Since Clara and Bryan arrived hours ahead of Matt and I, we were against the stage, but Linnell side, which I usually avoid. This time I enjoyed it - he seemed to smile at certain things that Clara, Matt, and I did, and it was a very Linnell-centric show, so it seemed appropriate. Linnell kept taking photos of the audience and he got a picture of Clara and I.
After the show, I got a set list from Marty Beller (poor Marty - everyone thought he was a roadie and kept shouting at him to grab them stuff; he literally just walked to the front of the stage and handed me the set list, so I guess that was what set people off). Then I waited for the crowd around Flans to disperse a bit (as I usually do, so that I can say geektastic things without too much of an audience).
Flans: Step up!
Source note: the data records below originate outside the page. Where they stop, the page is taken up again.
import Mathlib
import HarnessLib
import Summits.NavierStokesRegularity.NavierStokesRegularity.Theorems.TaylorModelRungThreeCertificateReadoutVDiagWin

/-!
# Crux K1b-DR (stmt-NavierStokesRegularity-23954), line `taylor-model` — v3 WINDOWED read-outs: DIAGNOSTIC of the POINCARÉ-CORRECTED
# base landing «(R9p)» (ns-tm-g4 g6; computable defs only — a MEASUREMENT for the replay driver, not a test of record)

Why: the windowed base landing (R9w) evaluates the landing of the LEVEL-0 BOX (hull `H⁰ = x ± |B|·rp` at node `S−1` pushed through the
last sub-step) over the level-0 window; its smear is `rate_j · (u0hi − u0lo + δt_set)` where `δt_set` is the box's own extent ALONG THE
FLOW in time units (a validated-integration enclosure is typically a needle along the flow).  The first windowed replay (engine-1
j321721) shows the level-0 box straddling the section by `±3.2e-5` in `σf` at stage 0 (`δt_set ≈ 1.6e-10`) where `rate_0 ≈ 2.4e12`
per unit time (tm-g4 LEVEL0-RATES table) — so at the early stages (R9w) cannot pass whatever the window, unless the re-emission
shrinks the base enclosure below `≈ 1e-14` time units.  The robust cure is to read the base landing THROUGH THE SECTION (Poincaré map),
whose derivative `Dland·Psec·DΦ` kills the flow direction:

  (R9p)  `|ℓ_l(land y_c) − ctr_l| + |ℓ_l·Dland(y₁)·Psec(y₁)·A·d| + β_l ≤ rad_l − s_l`
  for the CENTRE trajectory's crossing state `y_c` (a point trajectory: no set), every crossing state `y₁ ∈ Z¹`, in-step kernel `A`
  (level-1 window) and level-0 displacement `|d| ≤ ρ⁰ := radLW 0` (mean value along the segment from `x_{S−1}` to the true base state).

THIS FILE ONLY MEASURES IT: `CertTables.diagR9p` returns per face `l < nF` the triple `(cenC_l, mv_l, slack_l)` with
`cenC_l := mag(W_l·landBox(Z⁰c) − ctr_l)` (`Z⁰c` = centre-only in-step box over the level-0 window: `Zl U0 u0hi (pointBox x)`),
`mv_l := (Σ_c mag((W_l·[DL(Z¹)]·[PS(Z¹)]·[MinW])_c) · ρ⁰_c)↑`, `slack_l := rad_l↓ − s_l↑ − β_l↑`, and `diagR9pOK` the Boolean
`∀ l, cenC_l + mv_l ≤ slack_l`; `CertTablesV.checkReadoutStageWinDiagP'/…DiagPOK'` per stage (checkpoint form, `ρ⁰ = radLW 0 (startNode (S−1))`).
If these come out `true` where (R9w) is structurally `false`, the K-side builds (R9p) as a test of record (new semantic clause +
G-side mean-value proof along the lines of `landingDeriv_ofVW`; plan in certificates/WINDOWED-READOUTS-23954.md §R9p).

HONEST FRAMING: replay instrumentation for the MODEL certificate №23954 (rung TL-M3); nothing here is a statement about the
Navier–Stokes equations, and nothing is asserted.
-/

-- the sub-problem namespace repeats the summit name by design (D-0017)
set_option linter.dupNamespace false

namespace Summit.NavierStokesRegularity.NavierStokesRegularity.Theorems.TaylorModelCert

namespace ROInWin

variable {K : Type} [Field K] (T : CertTables K) (rw : ROInWin)

/-- Centre-only level-0 in-step box over the level-0 window (hull := the point `x`). [folklore] -/
def Z0c : Array IntervalD := rw.Zl T ⟨rw.u0lo, rw.u0hi⟩ rw.u0hi (IntervalD.pointBoxA T.n rw.base.x)

/-- The Poincaré-corrected displacement kernel box `[DL(Z¹)]·[PS(Z¹)]·[MinW]`. [folklore] -/
def M0 : Array (Array IntervalD) :=
  mulII T.n rw.base.prec
    (mulII T.n rw.base.prec (T.dlBox rw.base.prec rw.base.LvB rw.base.tv (rw.Z1 T)) (T.psBox rw.base.prec rw.base.Wσ (rw.Fw T)))
    (rw.MinW T)

end ROInWin

namespace CertTables

variable {K : Type} [Field K]

/-- **(R9p) numbers per face** `l < nF`: `(cenC_l, mv_l, slack_l)` (see the module docstring); `ρ0` = the level-0 hull radii at
node `S−1`. [folklore] -/
def diagR9p (T : CertTables K) (rw : ROInWin) (ρ0 : Array Dyad) : Array (Dyad × Dyad × Dyad) :=
  let ri := rw.base
  let LB0 := T.landBox ri.prec ri.LvB ri.tv (rw.Z0c T)
  let M := rw.M0 T
  Array.ofFn fun l : Fin ri.nF =>
    let Wl := IntervalD.lget ri.WJ l
    let cenC := IntervalD.mag (IntervalD.subR ri.prec
      (IntervalD.rangeSumR ri.prec (fun c => IntervalD.mulR ri.prec (IntervalD.aget Wl c) (IntervalD.aget LB0 c)) T.n)
      (IntervalD.aget ri.ctrB l))
    let C := IntervalD.covMulIM T.n ri.prec Wl M
    let mv := (IntervalD.rangeSumR ri.prec (fun c => IntervalD.mulR ri.prec
      (IntervalD.ofDyad (IntervalD.mag (IntervalD.aget C c))) (IntervalD.ofDyad (dget ρ0 c))) T.n).hi
    let slack := Dyad.sub (Dyad.sub (IntervalD.aget ri.radB l).lo (IntervalD.aget ri.sB l).hi) (IntervalD.aget ri.βB l).hi
    (cenC, mv, slack)

/-- **(R9p) as a Boolean** (measurement only): structural `landOK` of both boxes, `psOK`, and `cenC_l + mv_l ≤ slack_l` for all faces.
[folklore] -/
def diagR9pOK (T : CertTables K) (rw : ROInWin) (ρ0 : Array Dyad) : Bool :=
  let ri := rw.base
  T.landOK (rw.Z0c T) && T.landOK (rw.Z1 T) && T.psOK ri.prec ri.Wσ (rw.Fw T) &&
  (T.diagR9p rw ρ0).all fun t => Dyad.ble (Dyad.add t.1 t.2.1) t.2.2

end CertTables

namespace CertTablesV

variable (TV : CertTablesV) (kitOf : ℕ → CoreKit) (wT : ℕ → Array Dyad) (A : ReadoutAux QS2) (WV : WindowsV)

/-- Level-0 hull radii at node `S−1` of stage `j` (checkpoint form). [folklore] -/
def rho0' (j : ℕ) : Array Dyad :=
  TV.radLW kitOf wT j 0 ((TV.ctxOfW kitOf wT j).startNode ((TV.base.stage j).S - 1))

/-- Per-stage (R9p) numbers (checkpoint form). [folklore] -/
def checkReadoutStageWinDiagP' (j : ℕ) : Array (Dyad × Dyad × Dyad) :=
  TV.base.diagR9p (TV.roInWin' kitOf wT A WV j) (TV.rho0' kitOf wT j)

/-- Per-stage (R9p) Boolean (measurement only; checkpoint form). [folklore] -/
def checkReadoutStageWinDiagPOK' (j : ℕ) : Bool :=
  TV.base.diagR9pOK (TV.roInWin' kitOf wT A WV j) (TV.rho0' kitOf wT j)

end CertTablesV

end Summit.NavierStokesRegularity.NavierStokesRegularity.Theorems.TaylorModelCert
Me: Hey, Flans! Could you... uh... sign this? ::holds up Miller High Life belt buckle:: Flans: ...Sure. ::starts to sign:: Me: I have it for very geeky reasons. ::blushes:: Flans: Oh yeah? What's that? Me: Well, you guys. Your song. Alienation's For The Rich. Flans: ::chuckles:: Yeah... not good... (I assume he was refering to the beer, not the song) Me: It's from 1955. I just got back from Argentina, and some people at a beer museum tried to get me to give it to them. Flans: It's a treasure now! ::proudly hands back Flansified belt buckle:: Me: Could we get a picture? ::guestures to Matt and I:: Flans: Yeah, sure. Me: You look tired. Flans: Not tired, just sweaty. (photo is taken) Me: Thanks again. Flans: No problem.
So. Not my best Flans interaction. I completely forgot to mention Austin.